--- Extracted records Enclosed Below ---

/-!
v10 (LEAD rtt-p2 g21, 2026-08-29): ROAD M — {`stub_kzgChildA`, `stub_kzgChildB`} REPLACED by ONE print node `stub_kzgChildAB` DISCHARGED BY NAME from the typed
MERGED fact `Kato2004.exists_zetaElement_newform_tatePairing_values_quotient_two` (p736193; `OnePair.stub_kzgChildAB_of_quotientFact`);
`stub_kzgChildAB := OnePair.ChildAB.childAB_of_quotientFact … cite.2.2 …` (3 lines over the landed port p740817) and `stub_cmLambdaLower` (= RSL_g's text) is the K0b-free
composition `LambdaLowerBoundO.residualSignedLambdaLowerCMAtTwo_of_parts₂ K0a_holds (ChildAB.katoZetaBody_of_childAB (KZgGlue.iHalf_of_stations (E) (DESC) (R)) stub_kzgChildAB)
(OnePair.stub_onePairSupply cite.2.1 S1⊕ EH S4₂ S4₀ S2)` — every kernel station of onepair a tree theorem (citable form: `OnePair.ChildAB.residualSignedLambdaLowerCMAtTwo_of_quotientFact`,
`…ChildABClosedOfQuotientFact`, p741505). OPEN `sorry`s: PUB-G 24143 · GZK 19921 · PUB-CM 27719 (route leaves BY NAME) + `stub_printInputsRSLg` (PURE CITE) —
nothing else. BSD is not proved by this; 26074 OPEN.
-/

/-!
# Skeleton of record «bt26-lambda» (θ-transport line) for the crux (R≥)ᵖ `ResidualThetaCountLowerPureAtTwo`
# (stmt-BirchSwinnertonDyer-26074) — lead rtt-p2 g11, per director-bsd g13 (180) 11:03:46Z and TRIAGE-r1-1 and TRIAGE-r1-2

BSD is not proved by this. Card: `Lines/bt26-lambda.md`; design memos `LINE-DESIGN-g11.md` v2 (= THETA-LINE-ideator2-r1g5).

THE LINE. The crux's conclusion `2^(d+Σ_g) ≤ #R⁺_{S₀}(W[2]/ℚ_∞)` carries no W-side λ; it IS the residual
plus-main-conjecture λ-LOWER bound for the CM form `g` at `2` read in W's clothes. The g-side objects are
INLINED (no new definition): an integral model `ρ : Γ_ℚ → GL₂(𝒪)` of `ρ_{g,ι}` (`𝒪 = padicCoeffIntegers (range ι)`),
its cofree module `A_g = Cofree ρ E` (tree), and a LOCAL TRANSPORT DATUM at `2`: a `D₂`-equivariant additive
isomorphism `Θ_v : A_g ≃ W[2^∞]ⁿ` (local universality `T_g|_{G_ℚ₂} ≅ T₂W ⊗ 𝒪`; `n = [𝒪:ℤ₂]` is forced). The
g-side `S₀`-imprimitive plus-Selmer set `Sel⁺_{S₀}(ℚ_∞, A_g)[ϖ]` is the set-builder written in the stubs:
unramified outside `S₀ ∪ {2, ∞}`, archimedean-trivial, and AT `2` the Θ-coordinatewise Kummer condition cut out
by `⨆ₙ E⁺(k_n)` (verbatim the tree's `Kobayashi2003.localKummerOverOfEmb` with `Θ` inserted), cut to `ϖ`-torsion
by `scalarH1 ϖ`. By Schur (`End_{D₂}(T₂W) = ℤ₂`, W[2]|_{I₂} irreducible) the transported condition does not
depend on `Θ` (any two differ by `GL_n(ℤ₂)`, which preserves `(E⁺)ⁿ`).

STUBS (v9 by lead rtt-p2 g20 16:5xZ: child A `stub_kzgChildA` PORTED by name (`OnePair.stub_kzgChildA_of_zetaElement`, w3 g19 p728621) from the Kato 12.5 (1) fact, which joins the cite stub; K0a leaves it (theorem `…_holds`); open = PUB-G · GZK · PUB-CM · cite · child B. v8 2026-08-29T15:1xZ: `stub_cmLambdaLower` (= RSL_g 22608's text) is CLOSED MODULO PRINT — it is now `:= Theorems.OnePair.residualSignedLambdaLowerCMAtTwo_closed_mod_print stub_printInputsRSLg stub_kzgChildA stub_kzgChildB` (certificate p727151 over line onepair v3h, whose kernel stubs are all tree theorems), with THREE new registered PRINT stubs carrying the residue per director (390) VARIANT-N: `stub_printInputsRSLg` [CITE-ONLY: K0a, K0b, LVsq], `stub_kzgChildA` / `stub_kzgChildB` (PRINT-AT-PINS KZ_g children, texts = onepair's verbatim); `stub_residualIso` / `stub_transport` are no longer declared here — the skeleton imports their LANDED namesakes (`Theorems/…ThetaTransportResidualIso` p634266, `…ThetaTransportResidualCount` p641162, same FQN) and `_of` uses them by name; open stubs of this line are now ALL print: PUB-G, GZK, PUB-CM (route-leaf items by name) + these three. v7: 6; v7 by lead rtt-p2 g18 2026-08-29T06:5xZ: `stub_cmLambdaLower` carries RSL_g's item text VERBATIM again (a68f287a3404f83e) at the pen's request (cone matcher reads texts, not names); v6 by lead rtt-p2 g13 2026-08-28T18Z: S2 `stub_cmLambdaLower` is now BY NAME = the route's NEW crux item
`ResidualSignedLambdaLowerCMAtTwo` (RSL_g, stmt-BirchSwinnertonDyer-22608, text = the v5 stub verbatim; pen bsd-wall-p2 g17 «GO S2 crux» EXECUTED
16:11Z, RTT rev 36); the Serre print input is no longer a stub — item 27793 is CLOSED·proved and `_of` calls the landed theorem
`InputsSweep.residualThetaTransportAtTwo_serreSupersingularDecompositionImageInput_proof` (tp2-w8). v5: `stub_cmLambdaLower` restated in `Set.encard` form behind a term-level `open … in`
(equivalent; 10 542 → < 3900 characters, the registry cap); v4: `stub_thetaDatum` is now BY NAME = the route's HOLD print binder
`PublishedInputsCMSideAtTwo` (item stmt-BirchSwinnertonDyer-27719, text = the v3 `stub_thetaDatum` verbatim), as the pen ruled 11:58:25Z;
v3 by lead g12 — (b) split off as `stub_residualIso`, LANDED p634266; `stub_serreSupersingularDecompositionImageInput` (Serre 1972
Prop. 12, route item 27793 = 4th conjunct of PUB⁵ 27435, by name) added as the one print input of `stub_transport`, which is LANDED
modulo it): `stub_publishedInputsGreenbergControlAtTwo` (PUB-G 24143, by name) · `stub_rankEqAnalyticRankLeOne`
(GZK 19921, by name) — both only for FINITENESS of the W-side set (p619334) · `stub_thetaDatum` (FACT-grade ∃:
Deligne–Carayol integral model + local universality at 2 [Fontaine/Saito1997/Tate, or Honda type `T²+2`] — the
integral half is KERNEL: `ThetaTransport.latticeHomothety` p626359, `…RankTwoPhiLines` p626723) · `stub_residualIso` ((b): `((W[2^∞])[2])^f ≅ A_g[ϖ]`, Chebotarev + Brauer–Nesbitt —
PROVED, `Theorems/…ThetaTransportResidualIso`) · `stub_transport`
((d)+(e): residual control, local conditions along `j`, count
`#Sel_g[ϖ] = (#R_W)^f`, `q = 2^f`; θ2 `residualBaseChangeCard` p626026 is its counting half) · **`stub_cmLambdaLower`
= S2, THE HARDEST STUB (research): `q^(d+Σ_g) ≤ #Sel_g[ϖ]` — BT26 Thm 2.6 (Kato MC ⊗ℚ for g at 2, FACT, to be typed)
+ the PORT of Kobayashi §6–§8 / Coleman ± / four-term sequence for the local type `T²+2` ⊗𝒪 + the kernel algebra
p624860 (`q^λ ≤ #(X/ϖX)`, μ=0 for free), p625410 (`λ(Λ_𝒪/(Lm)) = d`), p625690 (four-term λ), p627158 (GV local terms).**
`ResidualThetaCountLowerPureAtTwo_of` composes them to the crux BY NAME (`(2^(d+Σ))^f ≤ (#R_W)^f ⇒ 2^(d+Σ) ≤ #R_W`).
Width tasks (gl1-plus card P1–P4, SketchC1g5.lean) shorten the local part of S2/stub_transport; not stubs.
-/

set_option autoImplicit false
set_option linter.dupNamespace false
set_option maxHeartbeats 800000

noncomputable section

open scoped Classical

namespace Summit.BirchSwinnertonDyer.BirchSwinnertonDyer.Cruxes.ResidualThetaCountLowerPureAtTwo.Bt26Lambda

/-- Stub (by name): the route's print binder PUB-G, item stmt-BirchSwinnertonDyer-24143. -/
theorem stub_publishedInputsGreenbergControlAtTwo :
    Summit.BirchSwinnertonDyer.BirchSwinnertonDyer.Theses.ResidualThetaTransportAtTwo.PublishedInputsGreenbergControlAtTwo := by
  sorry

/-- Stub (by name): the route's print binder GZK, item stmt-BirchSwinnertonDyer-19921. -/
theorem stub_rankEqAnalyticRankLeOne :
    Summit.BirchSwinnertonDyer.BirchSwinnertonDyer.Theses.ResidualThetaTransportAtTwo.RankEqAnalyticRankLeOne := by
  sorry

/-- Stub `stub_thetaDatum` (v4: BY NAME). The g-side datum — an integral model `ρ : Γ_ℚ → GL₂(𝒪)` of `ρ_{g,ι}`
(unramified with Frobenius polynomial `X² − ι(a_ℓ(g))X + ℓ` at every `ℓ ∤ 2M`: Deligne–Carayol) and, at the place over `2`,
a `D₂`-equivariant additive isomorphism `Θ : A_g = Cofree ρ E ≃ W[2^∞]ⁿ` (local universality `T_g|_{G_ℚ₂} ≅ T₂W ⊗ 𝒪`:
Fontaine + Saito 1997 + Tate; integral step = `ThetaTransport.latticeHomothety` p626359) — is the route's HOLD print binder
PUB-CM `PublishedInputsCMSideAtTwo` (item stmt-BirchSwinnertonDyer-27719; its text is the v3 `stub_thetaDatum` statement
verbatim, pen bsd-wall-p2 g16 11:58:25Z «reshape `stub_thetaDatum := by name`»). Never a prover target; closes by citation
once (P1)(P2) are typed under `Literature/`. -/
theorem stub_thetaDatum :
    Summit.BirchSwinnertonDyer.BirchSwinnertonDyer.Theses.ResidualThetaTransportAtTwo.PublishedInputsCMSideAtTwo := by
  sorry

/-- **`stub_printInputsRSLg` [CITE-ONLY — never a proof target, never benched, never counted]** (director-bsd (390) VARIANT-N shape): the PURE print
facts behind `stub_cmLambdaLower` (= RSL_g 22608; same text as line onepair's `stub_printInputs` v3j), Literature declarations BY NAME and nothing else — K0b `Kato2004.thm12_4_newform` (Kato Thm. 12.4 (1)(2); DISPLAY-ONLY, a
conjunct of the S3″ text of item 24105, not consumed below) ∧ LVsq `ModularForms.cmNewform_gamma0_sq_dvd_level` (Ribet 1977) ∧ the MERGED Kato–Burungale–Tian
fact `Kato2004.exists_zetaElement_newform_tatePairing_values_quotient_two` (p736193, LEAD rtt-p2 g21: Kato Thm. 12.5 (1)(2) + 12.4 (1) + Burungale–Tian
Thm. 2.6 for the CM form at `p = 2` — p726418's telescope + CM hypothesis + fine-Selmer pin + (FIN)/(FINX)/(LAM) about THE SAME class), from which the
print node child AB is PORTED in kernel (`OnePair.stub_kzgChildAB_of_quotientFact`). K0a is the THEOREM `…_holds`.
[cite: Kato2004Asterisque, Thm. 12.4 (p. 221), Thm. 12.5 (1)(2) (pp. 221–222), §15.16 (p. 265)] [cite: BurungaleTian2026, Thm. 2.6 (p. 5)]
[cite: Ribet1977Nebentypus, §4 Thm. (4.5) with §3 Cor. (3.5)] -/
theorem stub_printInputsRSLg :
    Literature.NumberTheory.EllipticCurves.Kato2004.thm12_4_newform ∧ Literature.NumberTheory.EllipticCurves.ModularForms.cmNewform_gamma0_sq_dvd_level ∧
    Literature.NumberTheory.EllipticCurves.Kato2004.exists_zetaElement_newform_tatePairing_values_quotient_two := by
  sorry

--- End of Enclosed Extracted records ---

**Prompt:** What are the lines above, starting at the one with "# (stmt-BirchSwinnertonDyer-26074) —" and ending at the one with "(any two differ"? Give them again exactly, and only them.

**Worked solution:**
# (stmt-BirchSwinnertonDyer-26074) — lead rtt-p2 g11, per director-bsd g13 (180) 11:03:46Z and TRIAGE-r1-1 and TRIAGE-r1-2

BSD is not proved by this. Card: `Lines/bt26-lambda.md`; design memos `LINE-DESIGN-g11.md` v2 (= THETA-LINE-ideator2-r1g5).

THE LINE. The crux's conclusion `2^(d+Σ_g) ≤ #R⁺_{S₀}(W[2]/ℚ_∞)` carries no W-side λ; it IS the residual
plus-main-conjecture λ-LOWER bound for the CM form `g` at `2` read in W's clothes. The g-side objects are
INLINED (no new definition): an integral model `ρ : Γ_ℚ → GL₂(𝒪)` of `ρ_{g,ι}` (`𝒪 = padicCoeffIntegers (range ι)`),
its cofree module `A_g = Cofree ρ E` (tree), and a LOCAL TRANSPORT DATUM at `2`: a `D₂`-equivariant additive
isomorphism `Θ_v : A_g ≃ W[2^∞]ⁿ` (local universality `T_g|_{G_ℚ₂} ≅ T₂W ⊗ 𝒪`; `n = [𝒪:ℤ₂]` is forced). The
g-side `S₀`-imprimitive plus-Selmer set `Sel⁺_{S₀}(ℚ_∞, A_g)[ϖ]` is the set-builder written in the stubs:
unramified outside `S₀ ∪ {2, ∞}`, archimedean-trivial, and AT `2` the Θ-coordinatewise Kummer condition cut out
by `⨆ₙ E⁺(k_n)` (verbatim the tree's `Kobayashi2003.localKummerOverOfEmb` with `Θ` inserted), cut to `ϖ`-torsion
by `scalarH1 ϖ`. By Schur (`End_{D₂}(T₂W) = ℤ₂`, W[2]|_{I₂} irreducible) the transported condition does not
depend on `Θ` (any two differ by `GL_n(ℤ₂)`, which preserves `(E⁺)ⁿ`).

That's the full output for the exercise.